And to those people I often say, oh, just go find like, I'm so lucky around here. I've got so many organic farms. I just go eat the weeds of the organic farms. You know, because because I know they're organic.
Well, you know, I did all that. That's where I get my point. It's really yeah. It's it's the answer for people that can get out and do that. But it's the answer for everything. But I'm talking to a lot of handicapped and a lot of, people that really do wanna find, more nutrition and and and feel like they can because years ago, we brought the stuff in tubs and stuck it down our cellar and ate from that cellar.
Mhmm.
We did. We ate dandelion, stuff like that years ago in the woods back in the early seventies.
And now it's as simple as throwing a bunch of seeds that grow prolifically Mhmm.
And just keep shearing it. And I wanna see how much, whether or not I have to do any fertilization type thing. I'm just using potting soil. Mhmm.
And, I'm already finding quite a few things. There'll be little hints that'll help somebody through it. And, I don't spray. And if I do have to for anything, any reason, maybe white flies out west if I were doing it in Phoenix, I would, just use garlic and let's see.

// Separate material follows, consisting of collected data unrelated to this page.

import Literature.NumberTheory.EllipticCurves.Greenberg1999.SelmerCorankLayerBound
import Literature.NumberTheory.EllipticCurves.CyclotomicZpExtensionLayerOneSqrtTwoProofs
import Literature.NumberTheory.EllipticCurves.SelmerInftyTorsionFiniteProofs
import HarnessLib

/-!
# Greenberg (LNM 1716, 1999), Theorem 1.9 at the layer `ℚ_1 = ℚ(√2)` of the cyclotomic
# `ℤ_2`-extension — PROOFS ONLY: `s₂(E/ℚ) + s₂(E^{(2)}/ℚ) ≤ λ(X₂(E/ℚ_∞))` with every auxiliary
# hypothesis of the corollary in `SelmerCorankLayerBound.lean` discharged by tree theorems

Topic `NumberTheory/EllipticCurves`, sub-story `Greenberg1999`; literature seat `bsd-rank2-lit`
(cell `bsd-rank2`, gen 15) for the cell's planner `p2` GEN 14 (door (F\*) at `p = 2`, fact pack
`PublishedInputsAtTwo`, conjunct (d)). No new definitions, no new named facts.

The sibling `SelmerCorankLayerBound.lean` vendors the Selmer-corank clause of Theorem 1.9 as the
named fact `thm19_selmerCorank_layer_le_lambdaInvariant` and proves from it
`selmerCorank_add_selmerCorank_quadraticTwist_two_le … [Module.Finite Λ D.X] … (hsqrt : ∃ θ : κ.layer 1, θ ^ 2 = 2)`.
Both auxiliary inputs are tree theorems:
* `hsqrt` — `ZpExtension.IsCyclotomic.exists_sq_eq_two_layer_one` (file
  `CyclotomicZpExtensionLayerOneSqrtTwoProofs`: `ℚ_1 ⊆ ℚ(μ_8)` is the fixed field of
  `{u ≡ ±1 (8)}`, which fixes `ζ_8 + ζ_8⁻¹ = √2`; Washington §13.1);
* `Module.Finite Λ D.X` — `WeierstrassCurve.SelmerDualData.module_finite_of_isCyclotomic` (file
  `SelmerInftyTorsionFiniteProofs`: `X(E/ℚ_∞^{cyc})` is finitely generated over `Λ`, Greenberg p. 60).
So p2's conjunct (d) follows from the single printed fact `thm19_selmerCorank_layer_le_lambdaInvariant`
(Greenberg Thm. 1.9, corank clause, `F = ℚ`), verbatim in p2's binders
(`selmerCorank_add_selmerCorank_quadraticTwist_two_le_of_isOrdinaryAt`).

References: R. Greenberg, *Iwasawa theory for elliptic curves*, LNM **1716** (1999), Thm. 1.9
(§1, PDF p. 63) [bib `GreenbergLNM1716`]; T. Dokchitser, V. Dokchitser, *On the
Birch–Swinnerton-Dyer quotients modulo squares*, Ann. of Math. **172** (2010), Lemma 4.14
[bib `DokchitserDokchitserAnnals2010`]; L. Washington, *Introduction to cyclotomic fields*, GTM 83,
§13.1 [bib `Washington1997`].
-/

noncomputable section

open WeierstrassCurve Literature.NumberTheory.EllipticCurves

namespace Literature.NumberTheory.EllipticCurves.Greenberg1999

namespace thm19_selmerCorank_layer_le_lambdaInvariant

/-- **Theorem 1.9 at `ℚ_1 = ℚ(√2)`, all auxiliary inputs discharged.** For `E/ℚ` globally
minimal, elliptic, good ordinary or multiplicative at `2`, the cyclotomic `ℤ_2`-extension `κ` with
topological generator `γ`, and a `Λ`-torsion dual datum `D` of `Sel_{2^∞}(E/ℚ_∞)`:
`corank Sel_{2^∞}(E/ℚ) + corank Sel_{2^∞}(E^{(2)}/ℚ) ≤ λ(X(E/ℚ_∞)) = D.lambda`.
Theorem 1.9 (corank clause, the hypothesis `h`) at the layer `n = 1`, the decomposition
`s₂(E/ℚ(√2)) = s₂(E/ℚ) + s₂(E^{(2)}/ℚ)` (Dokchitser–Dokchitser Lemma 4.14, tree theorem
`selmerCorank_baseChange_eq_add`), `√2 ∈ ℚ_1` (`ZpExtension.IsCyclotomic.exists_sq_eq_two_layer_one`)
and the finite generation of `X(E/ℚ_∞^{cyc})` (`SelmerDualData.module_finite_of_isCyclotomic`).
[cite: GreenbergLNM1716, Thm. 1.9 (§1, PDF p. 63)] [cite: DokchitserDokchitserAnnals2010, Lemma 4.14] [cite: Washington1997, §13.1] -/
theorem selmerCorank_add_selmerCorank_quadraticTwist_two_le_lambda
    (h : thm19_selmerCorank_layer_le_lambdaInvariant)
    (W : WeierstrassCurve ℚ) [W.IsElliptic] [W.IsGloballyMinimal]
    (hred : IsOrdinaryAt W 2 ∨ W.HasMultiplicativeReductionAtPrime 2)
    {κ : ZpExtension ℚ 2} {γ : Field.absoluteGaloisGroup ℚ}
    (hκ : κ.IsCyclotomic) (hγ : κ.IsTopGenerator γ) (D : W.SelmerDualData κ γ)
    (hD : D.IsTorsion) :
    W.selmerCorank 2 + (W.quadraticTwist 2).selmerCorank 2 ≤ D.lambda := by
  haveI : Module.Finite (IwasawaAlgebra 2) D.X :=
    SelmerDualData.module_finite_of_isCyclotomic (W := W) κ hκ D hγ
  exact selmerCorank_add_selmerCorank_quadraticTwist_two_le h W hred hκ hγ D hD
    hκ.exists_sq_eq_two_layer_one

/-- **Conjunct (d) of p2's `PublishedInputsAtTwo`, verbatim in its binders** (cell `bsd-rank2`,
door (F\*), sketch `TwoAdicLambdaTransport`): for every globally minimal elliptic `E/ℚ` good
ordinary at `2`, every cyclotomic `ℤ_2`-extension datum `(κ, γ)` and every `Λ`-torsion dual datum
`D`, `s₂(E/ℚ) + s₂(E^{(2)}/ℚ) ≤ D.lambda` — from Theorem 1.9 (corank clause) alone.
[cite: GreenbergLNM1716, Thm. 1.9 (§1, PDF p. 63)] [cite: DokchitserDokchitserAnnals2010, Lemma 4.14] -/
theorem selmerCorank_add_selmerCorank_quadraticTwist_two_le_of_isOrdinaryAt
    (h : thm19_selmerCorank_layer_le_lambdaInvariant) :
    ∀ (W : WeierstrassCurve ℚ) [W.IsElliptic] [W.IsGloballyMinimal], IsOrdinaryAt W 2 →
      ∀ (κ : ZpExtension ℚ 2) (γ : Field.absoluteGaloisGroup ℚ),
        κ.IsCyclotomic → κ.IsTopGenerator γ →
          ∀ D : W.SelmerDualData κ γ, D.IsTorsion →
            W.selmerCorank 2 + (W.quadraticTwist 2).selmerCorank 2 ≤ D.lambda :=
  fun W _ _ hord _ _ hκ hγ D hD ↦
    selmerCorank_add_selmerCorank_quadraticTwist_two_le_lambda h W (Or.inl hord) hκ hγ D hD

end thm19_selmerCorank_layer_le_lambdaInvariant

end Literature.NumberTheory.EllipticCurves.Greenberg1999

end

Garlic dish soap garlic dish soap and olive oil. Mhmm. And what you do is do a third, third, and a third, grind it all up in your food processor, and spray that on. And trust me, those white flies that can decimate young seedlings, they really did a job on my wild walks out there.
Oh my.
It will stop them. And the ones that do insist on staying on that leaf and eating, it will slide right off with the, dish soap and the, olive oil. And for you to eat that exhibit, it was as simple as rinsing it. That's all we did.
Wow.
We'd rinse it and hand it out on our walks, you know, but we have to rinse it after we had sprayed it with that, but it would stop the bugs.
Wow.
This is just So, you know, permaculture, whatever, John.
Mhmm.
They could really put in, well, food walks and and have, the public, you know, really learn fast.
It's it's it's an alternative food source.
It's been here longer than So as long as long as humans have been here.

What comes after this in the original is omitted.